Furthermore, for each i-th image, we considered the number of pixels in its binary mask \(p_i^{bm}\) and the number of successfully preserved pixels after the application of the Seam Carving (SC), the GVF and the GGVF methods, denoted as \(n_i^{SC}\), \(n_i^{GVF}\) and \(n_i^{GGVF}\) respectively. The quality of a resized image is evaluated by considering the ratio between \(n_i^{m}\) and \(p_i^{bm}\):

$$\begin{aligned} q_i^{m}=\frac{n_i^{m}}{p_i^{bm}} \end{aligned}$$
(7)

where \(m\in \{SC, GVF, GGVF\}\) is the resizing method applied to the input image. Based on these definitions, the following evaluation score is computed:

$$\begin{aligned} Score_{2}=\frac{1}{N}\sum \limits _{i=1}^{|T|}q_i^{m} \end{aligned}$$
(8)

Figure 9 shows the achieved experimental results in terms of average \(Score_{2}\), by varying the resizing factor and the value of K. Figure 10 shows how the value of K affects the performances, depending on the resizing factor. The achieved results suggest that there is a relationship between K and the percentage of resizing. However, when the resizing factor is set to extreme values, the performances start to decrease after a certain value of K (see Fig. 10).

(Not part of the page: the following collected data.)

import Summits.Ventures.DiscreteObjects.PP12.OrderThirteenCollineation

/-!
# PP(12), order-13 cell: the ORBIT MATRIX of lift data and its equations (kernel)
Framing: lottery ticket; floor = certified bounds/negative ranges.

Cell pub-namedobj (venture DiscreteObjects), target (M), designs gen 18. For lift data `D : LiftData N p` (`OrderThirteenCollineation`) the orbit matrix is
`om D s t = |E_{s,t}|` (`LiftData.cell`, `LiftData.om`). From `LiftData.Valid` (all line pairs meet exactly once) the classical orbit-matrix equations follow
by counting (FAMILY-B1P-PLUS §2 / designs g3 `p13om.c`, there on paper): every row sums to `p − 1` (`om_row_sum`, from (M·U)); the ordered pairs of distinct
elements inside the cells of a row are in bijection with the non-zero residues, so `Σ_t m_{s,t}(m_{s,t} − 1) = p − 1` (`om_internal_sum`, from (U·U)); for two
rows the pairs in equal columns are in bijection with the non-zero residues, so `Σ_t m_{s,t} m_{s',t} = p − 1` (`om_cross_sum`, from (U·U′)); and every column
sums to `p − 1` (`om_col_sum`: columns are disjoint by (U·U′), and the total is `N (p − 1)`). For `N = 11`, `p = 13` these are the equations whose doubly-lexical
solutions designs g3 enumerated (836, 38 classes); with `OrderThirteenRelabel` and `DoublyLexical` a kernel certificate may assume the orbit matrix doubly
lexical. Nothing asserts any census statement. No `sorry`, no new axioms.
-/

namespace Summit.Ventures.DiscreteObjects.PP12

namespace LiftData

open Finset

variable {N p : ℕ}

/-- the cell `E_{s,t}` of lift data, as a finset of residues -/
def cell (D : LiftData N p) (s t : Fin N) : Finset (Fin p) := univ.filter fun x => D.mem s t x = true

/-- the orbit matrix: `om D s t = |E_{s,t}|` -/
def om (D : LiftData N p) (s t : Fin N) : ℕ := (D.cell s t).card

/-- membership in a cell -/
@[simp] theorem mem_cell (D : LiftData N p) (s t : Fin N) (x : Fin p) : x ∈ D.cell s t ↔ D.mem s t x = true := by
  simp [cell]

/-- the ordered pairs of distinct elements of the cells of row `s`, tagged by the column -/
def intPairs (D : LiftData N p) (s : Fin N) : Finset (Fin N × Fin p × Fin p) :=
  univ.filter fun q => q.2.1 ≠ q.2.2 ∧ D.mem s q.1 q.2.1 = true ∧ D.mem s q.1 q.2.2 = true

/-- the pairs (element of `E_{s,t}`, element of `E_{s',t}`), tagged by the column -/
def crossPairs (D : LiftData N p) (s s' : Fin N) : Finset (Fin N × Fin p × Fin p) :=
  univ.filter fun q => D.mem s q.1 q.2.1 = true ∧ D.mem s' q.1 q.2.2 = true

variable [NeZero p]

/-- the number of non-zero residues -/
theorem card_nonzero : (univ.filter fun x : Fin p => x ≠ 0).card = p - 1 := by
  rw [Finset.filter_ne' univ (0 : Fin p), Finset.card_erase_of_mem (mem_univ _), Finset.card_univ, Fintype.card_fin]

/-! ### rows -/

/-- (M·U): the cells of a row are pairwise disjoint -/
theorem cell_disjoint_row (D : LiftData N p) {s : Fin N} (h : D.RowPartition s) {t t' : Fin N} (htt : t ≠ t') :
    Disjoint (D.cell s t) (D.cell s t') := by
  rw [Finset.disjoint_left]
  intro x hx hx'
  rw [mem_cell] at hx hx'
  have hx0 : x ≠ 0 := by rintro rfl; rw [h.1 t] at hx; exact Bool.false_ne_true hx
  obtain ⟨u, -, huniq⟩ := h.2 x hx0
  exact htt ((huniq t hx).trans (huniq t' hx').symm)

/-- (M·U): the cells of a row cover exactly the non-zero residues -/
theorem biUnion_cell_row (D : LiftData N p) {s : Fin N} (h : D.RowPartition s) :
    univ.biUnion (fun t => D.cell s t) = univ.filter fun x : Fin p => x ≠ 0 := by
  ext x
  simp only [mem_biUnion, mem_univ, true_and, mem_cell, mem_filter]
  constructor
  · rintro ⟨t, ht⟩ rfl
    rw [h.1 t] at ht; exact Bool.false_ne_true ht
  · intro hx
    obtain ⟨t, ht, -⟩ := h.2 x hx
    exact ⟨t, ht⟩

/-- **row sums**: `Σ_t m_{s,t} = p − 1` -/
theorem om_row_sum (D : LiftData N p) {s : Fin N} (h : D.RowPartition s) : ∑ t, D.om s t = p - 1 := by
  unfold om
  rw [← card_biUnion (fun t _ t' _ htt => D.cell_disjoint_row h htt), D.biUnion_cell_row h, card_nonzero]

/-! ### internal differences -/

/-- (U·U): the difference map is a bijection from the internal pairs onto the non-zero residues -/
theorem card_intPairs (D : LiftData N p) {s : Fin N} (h : D.Internal s) : (D.intPairs s).card = p - 1 := by
  rw [← card_nonzero]
  apply Finset.card_bij (fun q _ => q.2.1 - q.2.2)
  · intro q hq
    simp only [intPairs, mem_filter, mem_univ, true_and] at hq
    simp only [mem_filter, mem_univ, true_and]
    exact fun e => hq.1 (sub_eq_zero.1 e)
  · intro q hq q' hq' e
    simp only [intPairs, mem_filter, mem_univ, true_and] at hq hq'
    have hδ : q.2.1 - q.2.2 ≠ 0 := fun e0 => hq.1 (sub_eq_zero.1 e0)
    obtain ⟨t, x, -, -, huniq⟩ := h (q.2.1 - q.2.2) hδ
    have e1 := huniq q.1 q.2.1 hq.2.1 (by rw [sub_sub_cancel]; exact hq.2.2)
    have e2 := huniq q'.1 q'.2.1 hq'.2.1 (by rw [e, sub_sub_cancel]; exact hq'.2.2)
    have hfst : q.1 = q'.1 := e1.1.trans e2.1.symm
    have hx : q.2.1 = q'.2.1 := e1.2.trans e2.2.symm
    have hy : q.2.2 = q'.2.2 := by
      have := congrArg (fun d => q.2.1 - d) e
      simp only [sub_sub_cancel] at this
      rw [this, hx, sub_sub_cancel]
    exact Prod.ext hfst (Prod.ext hx hy)
  · intro δ hδ
    simp only [mem_filter, mem_univ, true_and] at hδ
    obtain ⟨t, x, h1, h2, -⟩ := h δ hδ
    refine ⟨(t, x, x - δ), ?_, by simp⟩
    simp only [intPairs, mem_filter, mem_univ, true_and]
    exact ⟨fun e => hδ (by have := congrArg (fun y => x - y) e; simpa using this.symm), h1, h2⟩

omit [NeZero p] in
/-- the internal pairs counted cell by cell: `Σ_t m_{s,t}(m_{s,t} − 1)` -/
theorem card_intPairs_eq_sum (D : LiftData N p) (s : Fin N) : (D.intPairs s).card = ∑ t, D.om s t * (D.om s t - 1) := by
  rw [card_eq_sum_card_fiberwise (f := fun q : Fin N × Fin p × Fin p => q.1) (t := univ) (fun _ _ => mem_univ _)]
  refine Finset.sum_congr rfl fun t _ => ?_
  have e : (D.intPairs s).filter (fun q => q.1 = t) = ((D.cell s t).offDiag).image fun xy => (t, xy) := by
    ext q
    simp only [intPairs, mem_filter, mem_univ, true_and, mem_image, mem_offDiag, mem_cell]
    constructor
    · rintro ⟨⟨hne, h1, h2⟩, rfl⟩
      exact ⟨(q.2.1, q.2.2), ⟨h1, h2, hne⟩, rfl⟩
    · rintro ⟨xy, ⟨h1, h2, hne⟩, rfl⟩
      exact ⟨⟨hne, h1, h2⟩, rfl⟩
  rw [e, card_image_of_injective _ (fun a b hab => by simpa using hab), offDiag_card]
  unfold om
  rw [Nat.mul_sub_one]

/-- **internal differences**: `Σ_t m_{s,t}(m_{s,t} − 1) = p − 1` -/
theorem om_internal_sum (D : LiftData N p) {s : Fin N} (h : D.Internal s) : ∑ t, D.om s t * (D.om s t - 1) = p - 1 := by
  rw [← card_intPairs_eq_sum, D.card_intPairs h]

/-! ### cross differences -/

/-- (U·U′): the difference map is a bijection from the cross pairs onto the non-zero residues -/
theorem card_crossPairs (D : LiftData N p) {s s' : Fin N} (h : D.Cross s s') : (D.crossPairs s s').card = p - 1 := by
  rw [← card_nonzero]
  have hne : ∀ q ∈ D.crossPairs s s', q.2.1 - q.2.2 ≠ 0 := by
    intro q hq e
    simp only [crossPairs, mem_filter, mem_univ, true_and] at hq
    have exy : q.2.1 = q.2.2 := sub_eq_zero.1 e
    exact h.1 q.1 q.2.1 ⟨hq.1, by rw [exy]; exact hq.2⟩
  apply Finset.card_bij (fun q _ => q.2.1 - q.2.2)
  · intro q hq
    simp only [mem_filter, mem_univ, true_and]
    exact hne q hq
  · intro q hq q' hq' e
    have hδ := hne q hq
    simp only [crossPairs, mem_filter, mem_univ, true_and] at hq hq'
    obtain ⟨t, x, -, -, huniq⟩ := h.2 (q.2.1 - q.2.2) hδ
    have e1 := huniq q.1 q.2.1 hq.1 (by rw [sub_sub_cancel]; exact hq.2)
    have e2 := huniq q'.1 q'.2.1 hq'.1 (by rw [e, sub_sub_cancel]; exact hq'.2)
    have hfst : q.1 = q'.1 := e1.1.trans e2.1.symm
    have hx : q.2.1 = q'.2.1 := e1.2.trans e2.2.symm
    have hy : q.2.2 = q'.2.2 := by
      have := congrArg (fun d => q.2.1 - d) e
      simp only [sub_sub_cancel] at this
      rw [this, hx, sub_sub_cancel]
    exact Prod.ext hfst (Prod.ext hx hy)
  · intro δ hδ
    simp only [mem_filter, mem_univ, true_and] at hδ
    obtain ⟨t, x, h1, h2, -⟩ := h.2 δ hδ
    refine ⟨(t, x, x - δ), ?_, by simp⟩
    simp only [crossPairs, mem_filter, mem_univ, true_and]
    exact ⟨h1, h2⟩

omit [NeZero p] in
/-- the cross pairs counted column by column: `Σ_t m_{s,t} m_{s',t}` -/
theorem card_crossPairs_eq_sum (D : LiftData N p) (s s' : Fin N) : (D.crossPairs s s').card = ∑ t, D.om s t * D.om s' t := by
  rw [card_eq_sum_card_fiberwise (f := fun q : Fin N × Fin p × Fin p => q.1) (t := univ) (fun _ _ => mem_univ _)]
  refine Finset.sum_congr rfl fun t _ => ?_
  have e : (D.crossPairs s s').filter (fun q => q.1 = t) = (D.cell s t ×ˢ D.cell s' t).image fun xy => (t, xy) := by
    ext q
    simp only [crossPairs, mem_filter, mem_univ, true_and, mem_image, mem_product, mem_cell]
    constructor
    · rintro ⟨⟨h1, h2⟩, rfl⟩
      exact ⟨(q.2.1, q.2.2), ⟨h1, h2⟩, rfl⟩
    · rintro ⟨xy, ⟨h1, h2⟩, rfl⟩
      exact ⟨⟨h1, h2⟩, rfl⟩
  rw [e, card_image_of_injective _ (fun a b hab => by simpa using hab), card_product]
  rfl

/-- **cross differences**: `Σ_t m_{s,t} m_{s',t} = p − 1` for `s ≠ s'` -/
theorem om_cross_sum (D : LiftData N p) {s s' : Fin N} (h : D.Cross s s') : ∑ t, D.om s t * D.om s' t = p - 1 := by
  rw [← card_crossPairs_eq_sum, D.card_crossPairs h]

/-! ### columns -/

/-- (U·U′)+(M·U): the cells of a column are pairwise disjoint and avoid `0`, so a column sums to at most `p − 1` -/
theorem om_col_sum_le (D : LiftData N p) (hV : D.Valid) (t : Fin N) : ∑ s, D.om s t ≤ p - 1 := by
  unfold om
  rw [← card_biUnion]
  · rw [← card_nonzero]
    apply card_le_card
    intro x hx
    simp only [mem_biUnion, mem_univ, true_and, mem_cell] at hx
    obtain ⟨s, hs⟩ := hx
    simp only [mem_filter, mem_univ, true_and]
    rintro rfl
    rw [(hV.1 s).1.1 t] at hs
    exact Bool.false_ne_true hs
  · intro s _ s' _ hss
    show Disjoint (D.cell s t) (D.cell s' t)
    rw [Finset.disjoint_left]
    intro x hx hx'
    rw [mem_cell] at hx hx'
    exact (hV.2 s s' hss).1 t x ⟨hx, hx'⟩

/-- **column sums**: `Σ_s m_{s,t} = p − 1` (the total over the matrix is `N (p − 1)` by the row sums) -/
theorem om_col_sum (D : LiftData N p) (hV : D.Valid) (t : Fin N) : ∑ s, D.om s t = p - 1 := by
  by_contra hne
  have hlt : ∑ s, D.om s t < p - 1 := lt_of_le_of_ne (D.om_col_sum_le hV t) hne
  have htot : ∑ t', ∑ s, D.om s t' = ∑ t' : Fin N, (p - 1) := by
    rw [Finset.sum_comm]
    exact Finset.sum_congr rfl fun s _ => D.om_row_sum (hV.1 s).1
  have hlt' : ∑ t', ∑ s, D.om s t' < ∑ t' : Fin N, (p - 1) :=
    Finset.sum_lt_sum (fun t' _ => D.om_col_sum_le hV t') ⟨t, mem_univ _, hlt⟩
  exact absurd htot (ne_of_lt hlt')

/-- **the orbit-matrix equations of valid lift data** (what an orbit-matrix enumeration solves), collected -/
theorem om_equations (D : LiftData N p) (hV : D.Valid) :
    (∀ s, ∑ t, D.om s t = p - 1) ∧ (∀ s, ∑ t, D.om s t * (D.om s t - 1) = p - 1) ∧
      (∀ s s', s ≠ s' → ∑ t, D.om s t * D.om s' t = p - 1) ∧ (∀ t, ∑ s, D.om s t = p - 1) :=
  ⟨fun s => D.om_row_sum (hV.1 s).1, fun s => D.om_internal_sum (hV.1 s).2, fun s s' hss => D.om_cross_sum (hV.2 s s' hss),
    fun t => D.om_col_sum hV t⟩

end LiftData

end Summit.Ventures.DiscreteObjects.PP12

Figure 5 shows three examples with a scale factor of 40%. The \(2^{th}\) and \(4^{th}\) columns show the results obtained by GGVF (with the best choice for K), by GVF and by Seam Carving respectively. The values reported under each image are the cost obtained with Eq. 7. The \(5^{th}\) column highlights how our approach better preserves the main object of the input image with respect to other algorithms (\(6^{th}\) and \(7^{th}\) column). Although the proposed method achieves interesting performances compared to the state of the art approaches, some challenging cases have been found, as shown in the Fig. 6. As we can observe, GGVF, GVF and seam carving methods do not preserve the main object introducing distortions with respect to the original image. However, the performances in terms of cost (i.e., Eq. 7) show that the proposed approach still achieves better performances compared to GVF.

4 Conclusions

This paper addresses the problem of content-aware image resizing. The proposed work evaluates the generalised version of the Gradient Vector Flow approach (i.e., GGVF) which allows the adaptation of the algorithm parameters. Indeed, the experiments shown that with a proper parametrization, the GVF and seam carving approaches are outperformed by its generalised version. According to our hypothesis, the GGVF can be controlled by varying the parameter K. Moreover, this parameter can be properly tuned based on the percentage of resizing. Our experiments demonstrated that a good choice of K can be a critical factor, and that there is a relationship between the percentage of resizing and the optimal K value. Moreover, our experiments considered extreme percentage values of resizing, with the aim to observe the behaviour of such relationship for extreme values. The results revealed that, for reasonable resizing factors (i.e., from 10% to 30%), the performances increase by augmenting the value of K. At a certain point, augmenting the value of K does not provide substantial improvements. However, when the resizing factor is set to extreme values (i.e., 40% to 50%), the algorithm is forced to remove a large amount of seams. As result, the algorithm removes some pixels related to the objects that we want to preserve.

In this paper, the best K has been obtained empirically for each considered percentage of resizing. In the future works, methods to automatically determine the best K will be investigated. Future experiments will include horizontal paths in the resizing process, in order to further improve the method performances. Furthermore, the exploitation of saliency maps in the algorithm will be also evaluated.